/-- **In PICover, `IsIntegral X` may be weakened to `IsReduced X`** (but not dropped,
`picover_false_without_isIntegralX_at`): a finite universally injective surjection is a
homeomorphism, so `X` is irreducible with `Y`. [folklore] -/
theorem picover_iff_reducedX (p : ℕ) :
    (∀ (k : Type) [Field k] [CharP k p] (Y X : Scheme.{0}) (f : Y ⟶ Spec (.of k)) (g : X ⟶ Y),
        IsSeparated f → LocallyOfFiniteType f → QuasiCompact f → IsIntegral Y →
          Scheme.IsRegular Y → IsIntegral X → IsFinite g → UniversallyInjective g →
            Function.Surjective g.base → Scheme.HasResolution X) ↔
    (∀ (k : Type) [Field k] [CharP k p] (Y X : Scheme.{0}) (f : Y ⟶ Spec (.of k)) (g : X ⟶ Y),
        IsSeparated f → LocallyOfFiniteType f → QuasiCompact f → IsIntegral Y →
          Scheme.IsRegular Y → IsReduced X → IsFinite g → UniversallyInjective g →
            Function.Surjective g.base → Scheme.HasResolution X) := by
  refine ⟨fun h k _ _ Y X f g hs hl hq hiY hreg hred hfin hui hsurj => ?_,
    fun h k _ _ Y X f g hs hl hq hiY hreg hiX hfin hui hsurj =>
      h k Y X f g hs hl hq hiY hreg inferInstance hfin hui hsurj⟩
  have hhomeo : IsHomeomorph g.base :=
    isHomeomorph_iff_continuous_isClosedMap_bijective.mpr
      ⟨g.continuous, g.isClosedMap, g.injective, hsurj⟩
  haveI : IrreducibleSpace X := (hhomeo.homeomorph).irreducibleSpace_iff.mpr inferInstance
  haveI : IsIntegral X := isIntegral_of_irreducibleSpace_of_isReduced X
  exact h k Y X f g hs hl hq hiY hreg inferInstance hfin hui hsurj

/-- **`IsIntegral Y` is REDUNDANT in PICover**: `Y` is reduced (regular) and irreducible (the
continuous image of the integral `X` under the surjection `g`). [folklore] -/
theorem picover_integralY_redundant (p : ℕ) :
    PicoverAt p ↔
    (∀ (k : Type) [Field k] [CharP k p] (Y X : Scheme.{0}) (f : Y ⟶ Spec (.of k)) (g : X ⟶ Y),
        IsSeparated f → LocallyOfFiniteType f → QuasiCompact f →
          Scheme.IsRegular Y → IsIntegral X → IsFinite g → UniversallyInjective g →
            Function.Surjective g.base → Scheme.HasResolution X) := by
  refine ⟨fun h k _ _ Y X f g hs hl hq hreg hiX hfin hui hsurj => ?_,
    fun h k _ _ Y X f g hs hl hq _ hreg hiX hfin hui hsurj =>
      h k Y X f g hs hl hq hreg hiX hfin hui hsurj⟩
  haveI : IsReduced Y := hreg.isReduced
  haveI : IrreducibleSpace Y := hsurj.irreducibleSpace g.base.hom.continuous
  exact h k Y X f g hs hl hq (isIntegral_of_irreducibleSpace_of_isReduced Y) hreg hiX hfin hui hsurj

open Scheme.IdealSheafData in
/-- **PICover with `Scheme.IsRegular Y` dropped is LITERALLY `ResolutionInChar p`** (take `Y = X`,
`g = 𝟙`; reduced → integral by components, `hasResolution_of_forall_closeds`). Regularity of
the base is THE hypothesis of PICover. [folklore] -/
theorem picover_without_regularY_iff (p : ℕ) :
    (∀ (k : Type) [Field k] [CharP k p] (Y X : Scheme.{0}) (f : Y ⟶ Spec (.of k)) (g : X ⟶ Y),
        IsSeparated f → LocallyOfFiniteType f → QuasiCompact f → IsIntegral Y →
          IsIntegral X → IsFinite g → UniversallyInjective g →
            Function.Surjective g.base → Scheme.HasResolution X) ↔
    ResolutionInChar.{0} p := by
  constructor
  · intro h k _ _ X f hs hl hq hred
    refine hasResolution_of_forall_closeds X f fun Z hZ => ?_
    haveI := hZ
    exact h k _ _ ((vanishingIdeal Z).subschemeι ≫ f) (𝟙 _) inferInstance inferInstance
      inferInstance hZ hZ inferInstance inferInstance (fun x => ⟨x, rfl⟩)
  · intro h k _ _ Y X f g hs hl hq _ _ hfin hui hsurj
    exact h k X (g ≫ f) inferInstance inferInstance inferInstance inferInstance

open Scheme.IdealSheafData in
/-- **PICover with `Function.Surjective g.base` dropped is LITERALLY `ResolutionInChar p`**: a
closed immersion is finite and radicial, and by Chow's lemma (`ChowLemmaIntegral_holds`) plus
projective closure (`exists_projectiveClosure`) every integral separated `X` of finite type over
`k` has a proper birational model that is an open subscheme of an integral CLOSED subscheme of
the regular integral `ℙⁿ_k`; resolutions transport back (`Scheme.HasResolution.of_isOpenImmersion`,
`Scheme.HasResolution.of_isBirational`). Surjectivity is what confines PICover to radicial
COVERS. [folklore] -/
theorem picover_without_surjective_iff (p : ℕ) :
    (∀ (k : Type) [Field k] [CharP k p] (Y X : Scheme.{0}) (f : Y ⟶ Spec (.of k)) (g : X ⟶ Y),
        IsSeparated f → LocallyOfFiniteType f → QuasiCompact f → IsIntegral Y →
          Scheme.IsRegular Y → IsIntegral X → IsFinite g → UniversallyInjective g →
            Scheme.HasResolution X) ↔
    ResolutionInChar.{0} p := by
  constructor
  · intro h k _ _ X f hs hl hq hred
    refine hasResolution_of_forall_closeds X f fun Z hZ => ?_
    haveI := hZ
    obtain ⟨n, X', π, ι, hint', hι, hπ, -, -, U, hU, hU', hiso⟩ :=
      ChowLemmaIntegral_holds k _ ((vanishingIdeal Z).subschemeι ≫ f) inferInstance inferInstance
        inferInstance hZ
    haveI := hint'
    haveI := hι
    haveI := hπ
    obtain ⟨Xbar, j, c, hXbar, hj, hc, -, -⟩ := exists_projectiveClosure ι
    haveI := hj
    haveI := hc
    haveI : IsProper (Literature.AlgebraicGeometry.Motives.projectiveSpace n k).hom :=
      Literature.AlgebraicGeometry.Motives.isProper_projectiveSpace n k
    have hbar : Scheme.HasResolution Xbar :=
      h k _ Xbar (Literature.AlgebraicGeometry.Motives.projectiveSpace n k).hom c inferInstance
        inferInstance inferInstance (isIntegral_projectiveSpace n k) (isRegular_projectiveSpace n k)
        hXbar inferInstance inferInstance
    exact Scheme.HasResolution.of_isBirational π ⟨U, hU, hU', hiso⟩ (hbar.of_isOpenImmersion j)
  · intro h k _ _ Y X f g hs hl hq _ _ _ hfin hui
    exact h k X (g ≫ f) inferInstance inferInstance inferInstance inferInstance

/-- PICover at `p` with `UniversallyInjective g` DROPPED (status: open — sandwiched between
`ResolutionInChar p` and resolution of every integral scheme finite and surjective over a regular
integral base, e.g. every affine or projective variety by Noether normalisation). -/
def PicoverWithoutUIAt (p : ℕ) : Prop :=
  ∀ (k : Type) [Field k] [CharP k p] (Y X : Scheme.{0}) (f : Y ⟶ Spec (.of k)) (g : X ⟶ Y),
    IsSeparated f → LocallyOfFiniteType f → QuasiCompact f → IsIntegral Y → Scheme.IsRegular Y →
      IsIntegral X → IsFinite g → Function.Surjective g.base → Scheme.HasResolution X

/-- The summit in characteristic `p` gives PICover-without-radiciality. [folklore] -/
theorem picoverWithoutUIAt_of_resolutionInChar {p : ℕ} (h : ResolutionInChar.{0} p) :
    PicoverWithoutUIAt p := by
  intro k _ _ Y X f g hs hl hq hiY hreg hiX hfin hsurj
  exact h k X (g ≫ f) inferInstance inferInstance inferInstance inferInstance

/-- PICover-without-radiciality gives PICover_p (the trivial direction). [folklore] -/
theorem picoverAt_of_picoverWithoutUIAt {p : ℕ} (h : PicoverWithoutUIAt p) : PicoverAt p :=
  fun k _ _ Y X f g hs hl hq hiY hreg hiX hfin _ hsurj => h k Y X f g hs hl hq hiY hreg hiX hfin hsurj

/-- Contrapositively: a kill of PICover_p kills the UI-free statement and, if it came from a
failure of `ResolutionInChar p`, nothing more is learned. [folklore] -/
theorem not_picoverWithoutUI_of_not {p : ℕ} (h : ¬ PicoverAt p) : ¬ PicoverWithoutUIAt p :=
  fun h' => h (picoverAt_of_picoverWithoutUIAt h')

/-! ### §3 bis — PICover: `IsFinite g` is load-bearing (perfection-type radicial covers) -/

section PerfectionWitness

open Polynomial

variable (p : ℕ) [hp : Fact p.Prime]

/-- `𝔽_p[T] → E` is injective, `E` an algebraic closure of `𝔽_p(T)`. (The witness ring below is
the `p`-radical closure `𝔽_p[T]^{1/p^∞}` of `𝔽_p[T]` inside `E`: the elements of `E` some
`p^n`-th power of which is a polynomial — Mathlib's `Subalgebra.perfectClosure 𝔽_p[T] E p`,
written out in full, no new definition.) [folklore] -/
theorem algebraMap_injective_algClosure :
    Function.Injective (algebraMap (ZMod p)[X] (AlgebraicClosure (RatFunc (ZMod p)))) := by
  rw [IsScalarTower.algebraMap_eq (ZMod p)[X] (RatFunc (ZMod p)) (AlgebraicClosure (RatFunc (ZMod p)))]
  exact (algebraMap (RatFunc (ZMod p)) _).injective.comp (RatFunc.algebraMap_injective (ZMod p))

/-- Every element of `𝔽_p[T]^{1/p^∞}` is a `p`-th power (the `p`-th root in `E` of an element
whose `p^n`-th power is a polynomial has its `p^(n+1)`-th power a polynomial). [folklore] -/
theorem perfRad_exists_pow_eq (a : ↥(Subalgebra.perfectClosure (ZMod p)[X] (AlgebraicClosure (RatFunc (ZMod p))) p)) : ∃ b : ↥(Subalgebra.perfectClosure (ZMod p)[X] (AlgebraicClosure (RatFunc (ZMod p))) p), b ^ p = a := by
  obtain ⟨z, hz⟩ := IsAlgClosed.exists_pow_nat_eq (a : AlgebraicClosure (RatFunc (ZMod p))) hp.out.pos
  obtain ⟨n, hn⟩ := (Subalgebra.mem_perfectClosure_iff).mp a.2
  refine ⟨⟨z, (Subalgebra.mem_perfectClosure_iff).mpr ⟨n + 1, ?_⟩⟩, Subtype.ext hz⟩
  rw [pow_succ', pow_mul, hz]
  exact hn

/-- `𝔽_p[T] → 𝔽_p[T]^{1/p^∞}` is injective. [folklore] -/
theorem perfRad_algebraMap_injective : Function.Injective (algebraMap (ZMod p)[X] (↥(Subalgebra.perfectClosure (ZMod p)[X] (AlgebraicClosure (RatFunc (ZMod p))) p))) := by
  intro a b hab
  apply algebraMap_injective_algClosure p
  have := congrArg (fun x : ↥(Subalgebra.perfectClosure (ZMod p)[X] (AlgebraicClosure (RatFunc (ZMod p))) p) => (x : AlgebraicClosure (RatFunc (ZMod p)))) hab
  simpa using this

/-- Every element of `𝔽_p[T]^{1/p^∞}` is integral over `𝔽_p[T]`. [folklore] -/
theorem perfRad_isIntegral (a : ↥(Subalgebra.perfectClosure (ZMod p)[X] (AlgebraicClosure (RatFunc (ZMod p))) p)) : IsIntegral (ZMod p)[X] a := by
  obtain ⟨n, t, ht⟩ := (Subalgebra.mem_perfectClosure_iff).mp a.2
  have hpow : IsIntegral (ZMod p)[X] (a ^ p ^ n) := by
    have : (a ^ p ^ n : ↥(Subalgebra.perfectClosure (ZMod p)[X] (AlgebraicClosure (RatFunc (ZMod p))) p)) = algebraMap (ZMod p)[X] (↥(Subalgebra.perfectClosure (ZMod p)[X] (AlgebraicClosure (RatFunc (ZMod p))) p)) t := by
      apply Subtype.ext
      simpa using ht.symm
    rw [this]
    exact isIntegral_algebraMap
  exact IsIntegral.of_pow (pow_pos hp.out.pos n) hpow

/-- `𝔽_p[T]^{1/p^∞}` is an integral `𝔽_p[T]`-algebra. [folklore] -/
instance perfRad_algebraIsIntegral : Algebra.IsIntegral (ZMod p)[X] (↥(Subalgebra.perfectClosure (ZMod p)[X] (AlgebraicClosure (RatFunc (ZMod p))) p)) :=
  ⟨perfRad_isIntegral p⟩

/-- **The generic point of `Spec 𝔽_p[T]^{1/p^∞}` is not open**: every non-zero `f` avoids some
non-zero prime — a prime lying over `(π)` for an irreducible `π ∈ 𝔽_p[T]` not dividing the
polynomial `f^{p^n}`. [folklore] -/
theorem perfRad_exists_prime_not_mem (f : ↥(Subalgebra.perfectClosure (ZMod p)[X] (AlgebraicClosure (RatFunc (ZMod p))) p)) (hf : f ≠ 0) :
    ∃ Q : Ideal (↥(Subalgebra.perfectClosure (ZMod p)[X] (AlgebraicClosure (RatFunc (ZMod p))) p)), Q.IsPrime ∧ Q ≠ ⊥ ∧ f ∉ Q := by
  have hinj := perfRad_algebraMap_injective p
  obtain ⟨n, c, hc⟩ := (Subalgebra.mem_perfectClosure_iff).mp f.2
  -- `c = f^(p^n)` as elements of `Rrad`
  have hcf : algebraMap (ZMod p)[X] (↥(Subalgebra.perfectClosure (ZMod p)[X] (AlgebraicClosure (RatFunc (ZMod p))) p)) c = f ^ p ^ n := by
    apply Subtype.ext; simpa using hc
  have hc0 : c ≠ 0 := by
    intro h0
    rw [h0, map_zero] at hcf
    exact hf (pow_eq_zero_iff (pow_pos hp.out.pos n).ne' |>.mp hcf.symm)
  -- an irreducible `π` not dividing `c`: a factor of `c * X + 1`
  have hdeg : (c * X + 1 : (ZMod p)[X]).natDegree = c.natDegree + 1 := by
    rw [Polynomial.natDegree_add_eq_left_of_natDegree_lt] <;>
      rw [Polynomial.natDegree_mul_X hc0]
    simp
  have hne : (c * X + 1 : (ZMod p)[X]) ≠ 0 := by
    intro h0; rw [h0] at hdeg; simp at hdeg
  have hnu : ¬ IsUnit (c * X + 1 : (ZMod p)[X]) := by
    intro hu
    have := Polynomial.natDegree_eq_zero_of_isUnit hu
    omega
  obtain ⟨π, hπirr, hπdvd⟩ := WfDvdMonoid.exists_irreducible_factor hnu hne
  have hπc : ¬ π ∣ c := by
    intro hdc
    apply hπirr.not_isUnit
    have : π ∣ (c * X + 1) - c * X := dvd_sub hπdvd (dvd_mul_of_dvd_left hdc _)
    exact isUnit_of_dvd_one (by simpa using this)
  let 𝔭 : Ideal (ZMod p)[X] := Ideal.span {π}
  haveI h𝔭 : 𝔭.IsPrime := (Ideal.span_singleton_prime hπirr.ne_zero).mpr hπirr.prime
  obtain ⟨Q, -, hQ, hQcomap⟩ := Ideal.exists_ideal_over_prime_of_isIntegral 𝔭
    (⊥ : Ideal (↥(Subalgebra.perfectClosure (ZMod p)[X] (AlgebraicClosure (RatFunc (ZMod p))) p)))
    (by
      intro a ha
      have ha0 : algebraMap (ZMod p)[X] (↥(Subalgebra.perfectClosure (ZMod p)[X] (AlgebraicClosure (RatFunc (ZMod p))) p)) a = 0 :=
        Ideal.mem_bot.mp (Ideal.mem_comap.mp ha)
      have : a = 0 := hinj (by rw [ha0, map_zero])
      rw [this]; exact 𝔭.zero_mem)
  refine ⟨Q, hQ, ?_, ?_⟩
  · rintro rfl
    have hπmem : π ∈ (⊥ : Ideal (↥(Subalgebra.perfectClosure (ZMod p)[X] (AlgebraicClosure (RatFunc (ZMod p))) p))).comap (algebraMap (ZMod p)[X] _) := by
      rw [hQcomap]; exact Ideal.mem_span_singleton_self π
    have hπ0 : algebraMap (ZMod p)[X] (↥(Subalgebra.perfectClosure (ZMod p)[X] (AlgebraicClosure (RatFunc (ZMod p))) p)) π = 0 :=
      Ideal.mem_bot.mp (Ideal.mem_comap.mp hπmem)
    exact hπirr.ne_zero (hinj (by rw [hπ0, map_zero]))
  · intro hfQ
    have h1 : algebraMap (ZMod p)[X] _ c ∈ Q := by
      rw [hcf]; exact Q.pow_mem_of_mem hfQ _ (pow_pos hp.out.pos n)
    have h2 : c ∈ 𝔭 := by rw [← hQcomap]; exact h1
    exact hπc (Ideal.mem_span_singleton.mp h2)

* * *

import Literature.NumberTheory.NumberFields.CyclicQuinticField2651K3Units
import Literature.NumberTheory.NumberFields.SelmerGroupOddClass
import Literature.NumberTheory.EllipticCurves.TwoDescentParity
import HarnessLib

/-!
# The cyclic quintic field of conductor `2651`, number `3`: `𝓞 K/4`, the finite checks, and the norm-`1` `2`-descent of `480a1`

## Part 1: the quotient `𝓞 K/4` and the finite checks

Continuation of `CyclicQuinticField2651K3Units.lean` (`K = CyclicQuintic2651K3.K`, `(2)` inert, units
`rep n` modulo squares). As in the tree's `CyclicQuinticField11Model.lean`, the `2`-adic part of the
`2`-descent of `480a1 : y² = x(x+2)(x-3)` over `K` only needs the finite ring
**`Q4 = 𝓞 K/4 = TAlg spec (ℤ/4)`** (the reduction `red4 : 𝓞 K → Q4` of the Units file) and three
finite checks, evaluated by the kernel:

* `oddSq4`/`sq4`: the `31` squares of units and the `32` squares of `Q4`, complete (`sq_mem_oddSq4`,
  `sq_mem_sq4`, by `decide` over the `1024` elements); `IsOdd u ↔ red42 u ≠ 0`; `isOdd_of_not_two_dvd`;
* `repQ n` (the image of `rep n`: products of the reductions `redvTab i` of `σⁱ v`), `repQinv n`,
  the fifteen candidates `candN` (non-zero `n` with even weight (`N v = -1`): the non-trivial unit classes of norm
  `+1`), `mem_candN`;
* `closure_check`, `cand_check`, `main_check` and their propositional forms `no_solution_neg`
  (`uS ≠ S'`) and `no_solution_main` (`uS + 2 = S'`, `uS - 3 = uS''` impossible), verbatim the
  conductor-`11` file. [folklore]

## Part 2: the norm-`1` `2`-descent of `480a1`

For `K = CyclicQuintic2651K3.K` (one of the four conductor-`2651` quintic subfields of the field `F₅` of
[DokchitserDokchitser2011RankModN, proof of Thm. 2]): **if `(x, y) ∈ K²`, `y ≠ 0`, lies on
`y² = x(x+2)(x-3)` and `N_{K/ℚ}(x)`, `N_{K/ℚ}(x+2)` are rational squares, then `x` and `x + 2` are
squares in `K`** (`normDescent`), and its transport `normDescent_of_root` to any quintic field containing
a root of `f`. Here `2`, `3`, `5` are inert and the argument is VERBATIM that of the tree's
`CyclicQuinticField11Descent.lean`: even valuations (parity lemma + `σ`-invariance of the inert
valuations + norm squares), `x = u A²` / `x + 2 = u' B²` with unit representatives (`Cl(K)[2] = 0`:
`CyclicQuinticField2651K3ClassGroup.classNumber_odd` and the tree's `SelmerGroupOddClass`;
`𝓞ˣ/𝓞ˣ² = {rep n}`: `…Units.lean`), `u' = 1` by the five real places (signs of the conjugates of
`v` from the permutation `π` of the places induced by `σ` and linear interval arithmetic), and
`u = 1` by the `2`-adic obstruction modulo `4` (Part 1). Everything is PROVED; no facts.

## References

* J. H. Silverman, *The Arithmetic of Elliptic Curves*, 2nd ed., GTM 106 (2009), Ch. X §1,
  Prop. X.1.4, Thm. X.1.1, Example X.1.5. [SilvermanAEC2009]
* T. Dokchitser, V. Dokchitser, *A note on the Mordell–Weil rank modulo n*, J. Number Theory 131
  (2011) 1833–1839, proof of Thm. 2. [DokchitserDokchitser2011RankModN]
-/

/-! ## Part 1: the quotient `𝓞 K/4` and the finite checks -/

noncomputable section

---

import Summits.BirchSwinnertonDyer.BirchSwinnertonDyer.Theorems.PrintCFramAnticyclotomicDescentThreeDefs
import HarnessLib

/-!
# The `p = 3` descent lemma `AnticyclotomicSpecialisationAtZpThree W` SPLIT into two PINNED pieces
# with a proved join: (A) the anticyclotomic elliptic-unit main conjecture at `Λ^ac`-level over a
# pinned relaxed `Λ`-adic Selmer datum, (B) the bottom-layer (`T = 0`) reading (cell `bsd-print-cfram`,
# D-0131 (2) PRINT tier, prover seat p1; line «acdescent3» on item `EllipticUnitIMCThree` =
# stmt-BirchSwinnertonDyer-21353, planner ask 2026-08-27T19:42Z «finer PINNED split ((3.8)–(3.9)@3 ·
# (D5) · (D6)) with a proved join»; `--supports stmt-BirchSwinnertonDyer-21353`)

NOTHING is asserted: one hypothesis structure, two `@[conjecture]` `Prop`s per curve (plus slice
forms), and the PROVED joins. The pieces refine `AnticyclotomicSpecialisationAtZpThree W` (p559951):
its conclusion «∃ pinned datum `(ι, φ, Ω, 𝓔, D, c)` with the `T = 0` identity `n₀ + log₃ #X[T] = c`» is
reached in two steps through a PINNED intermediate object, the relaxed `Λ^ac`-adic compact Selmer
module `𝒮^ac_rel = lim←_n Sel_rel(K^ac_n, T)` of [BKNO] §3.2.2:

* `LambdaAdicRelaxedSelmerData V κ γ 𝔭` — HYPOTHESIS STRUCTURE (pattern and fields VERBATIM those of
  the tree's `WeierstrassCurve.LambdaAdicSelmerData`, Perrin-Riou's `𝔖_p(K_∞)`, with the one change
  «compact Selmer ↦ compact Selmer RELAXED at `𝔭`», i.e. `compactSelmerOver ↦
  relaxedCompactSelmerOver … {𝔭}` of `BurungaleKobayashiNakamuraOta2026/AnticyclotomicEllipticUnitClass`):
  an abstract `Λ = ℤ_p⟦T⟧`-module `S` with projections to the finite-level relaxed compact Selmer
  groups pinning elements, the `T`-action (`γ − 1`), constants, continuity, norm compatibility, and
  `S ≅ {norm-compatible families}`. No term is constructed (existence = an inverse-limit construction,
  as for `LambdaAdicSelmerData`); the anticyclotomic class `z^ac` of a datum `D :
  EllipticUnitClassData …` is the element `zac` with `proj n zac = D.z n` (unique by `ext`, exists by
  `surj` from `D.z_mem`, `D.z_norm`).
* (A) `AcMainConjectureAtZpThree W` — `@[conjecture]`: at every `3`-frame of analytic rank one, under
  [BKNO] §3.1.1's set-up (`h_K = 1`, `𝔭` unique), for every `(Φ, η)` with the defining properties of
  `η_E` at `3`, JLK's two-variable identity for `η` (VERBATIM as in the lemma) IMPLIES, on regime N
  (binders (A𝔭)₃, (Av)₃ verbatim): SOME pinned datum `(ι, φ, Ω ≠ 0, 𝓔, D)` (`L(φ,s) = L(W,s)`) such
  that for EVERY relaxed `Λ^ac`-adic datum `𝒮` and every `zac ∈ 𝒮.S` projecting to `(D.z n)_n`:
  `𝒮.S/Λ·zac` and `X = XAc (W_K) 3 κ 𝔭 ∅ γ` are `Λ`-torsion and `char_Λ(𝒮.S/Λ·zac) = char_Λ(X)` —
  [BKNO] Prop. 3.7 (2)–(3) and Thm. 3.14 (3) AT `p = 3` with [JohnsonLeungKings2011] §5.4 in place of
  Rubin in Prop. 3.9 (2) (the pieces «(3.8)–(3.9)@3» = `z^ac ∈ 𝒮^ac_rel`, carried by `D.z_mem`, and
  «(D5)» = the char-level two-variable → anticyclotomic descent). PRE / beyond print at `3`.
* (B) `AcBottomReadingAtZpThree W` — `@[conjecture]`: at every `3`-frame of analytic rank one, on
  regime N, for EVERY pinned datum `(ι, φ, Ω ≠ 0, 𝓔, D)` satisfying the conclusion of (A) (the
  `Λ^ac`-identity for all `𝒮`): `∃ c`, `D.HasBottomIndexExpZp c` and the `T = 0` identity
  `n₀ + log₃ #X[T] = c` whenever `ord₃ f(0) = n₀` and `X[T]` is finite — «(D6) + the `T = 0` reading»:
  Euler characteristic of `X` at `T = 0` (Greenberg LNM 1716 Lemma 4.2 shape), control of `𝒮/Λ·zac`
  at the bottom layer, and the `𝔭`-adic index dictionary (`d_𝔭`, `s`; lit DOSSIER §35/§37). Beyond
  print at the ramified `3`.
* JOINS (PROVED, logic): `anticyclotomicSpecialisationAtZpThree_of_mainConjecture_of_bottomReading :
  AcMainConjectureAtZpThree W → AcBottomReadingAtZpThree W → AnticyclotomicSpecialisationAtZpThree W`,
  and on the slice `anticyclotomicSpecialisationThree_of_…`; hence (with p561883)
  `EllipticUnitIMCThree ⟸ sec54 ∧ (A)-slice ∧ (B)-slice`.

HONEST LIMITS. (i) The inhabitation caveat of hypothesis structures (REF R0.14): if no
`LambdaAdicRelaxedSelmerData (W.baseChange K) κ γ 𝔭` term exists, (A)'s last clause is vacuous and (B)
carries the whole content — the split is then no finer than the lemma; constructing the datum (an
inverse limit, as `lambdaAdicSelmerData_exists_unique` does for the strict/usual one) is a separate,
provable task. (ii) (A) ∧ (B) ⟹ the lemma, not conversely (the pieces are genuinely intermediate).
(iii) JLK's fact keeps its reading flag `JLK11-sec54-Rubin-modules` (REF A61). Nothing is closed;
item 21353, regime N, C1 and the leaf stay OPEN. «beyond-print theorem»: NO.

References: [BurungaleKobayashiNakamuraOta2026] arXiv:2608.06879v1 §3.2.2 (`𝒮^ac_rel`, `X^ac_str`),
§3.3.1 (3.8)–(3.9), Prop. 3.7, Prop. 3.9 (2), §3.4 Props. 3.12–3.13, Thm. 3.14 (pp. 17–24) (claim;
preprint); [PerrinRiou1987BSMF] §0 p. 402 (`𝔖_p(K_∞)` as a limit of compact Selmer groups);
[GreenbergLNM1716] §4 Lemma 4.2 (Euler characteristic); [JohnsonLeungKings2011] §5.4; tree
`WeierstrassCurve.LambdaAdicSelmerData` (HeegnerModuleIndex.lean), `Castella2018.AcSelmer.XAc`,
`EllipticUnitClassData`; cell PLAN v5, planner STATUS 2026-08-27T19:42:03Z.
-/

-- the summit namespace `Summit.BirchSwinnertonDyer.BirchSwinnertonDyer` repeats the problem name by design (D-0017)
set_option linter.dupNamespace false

Activity
Repeat word for word the lines above that run from the line containing "(h : PicoverWithoutUIAt" through the line containing "rw [IsScalarTower.algebraMap_eq (ZMod", both ends included, and nothing else.

Output of the exercise
theorem picoverAt_of_picoverWithoutUIAt {p : ℕ} (h : PicoverWithoutUIAt p) : PicoverAt p :=
  fun k _ _ Y X f g hs hl hq hiY hreg hiX hfin _ hsurj => h k Y X f g hs hl hq hiY hreg hiX hfin hsurj

/-- Contrapositively: a kill of PICover_p kills the UI-free statement and, if it came from a
failure of `ResolutionInChar p`, nothing more is learned. [folklore] -/
theorem not_picoverWithoutUI_of_not {p : ℕ} (h : ¬ PicoverAt p) : ¬ PicoverWithoutUIAt p :=
  fun h' => h (picoverAt_of_picoverWithoutUIAt h')

/-! ### §3 bis — PICover: `IsFinite g` is load-bearing (perfection-type radicial covers) -/

section PerfectionWitness

open Polynomial

variable (p : ℕ) [hp : Fact p.Prime]

/-- `𝔽_p[T] → E` is injective, `E` an algebraic closure of `𝔽_p(T)`. (The witness ring below is
the `p`-radical closure `𝔽_p[T]^{1/p^∞}` of `𝔽_p[T]` inside `E`: the elements of `E` some
`p^n`-th power of which is a polynomial — Mathlib's `Subalgebra.perfectClosure 𝔽_p[T] E p`,
written out in full, no new definition.) [folklore] -/
theorem algebraMap_injective_algClosure :
    Function.Injective (algebraMap (ZMod p)[X] (AlgebraicClosure (RatFunc (ZMod p)))) := by
  rw [IsScalarTower.algebraMap_eq (ZMod p)[X] (RatFunc (ZMod p)) (AlgebraicClosure (RatFunc (ZMod p)))]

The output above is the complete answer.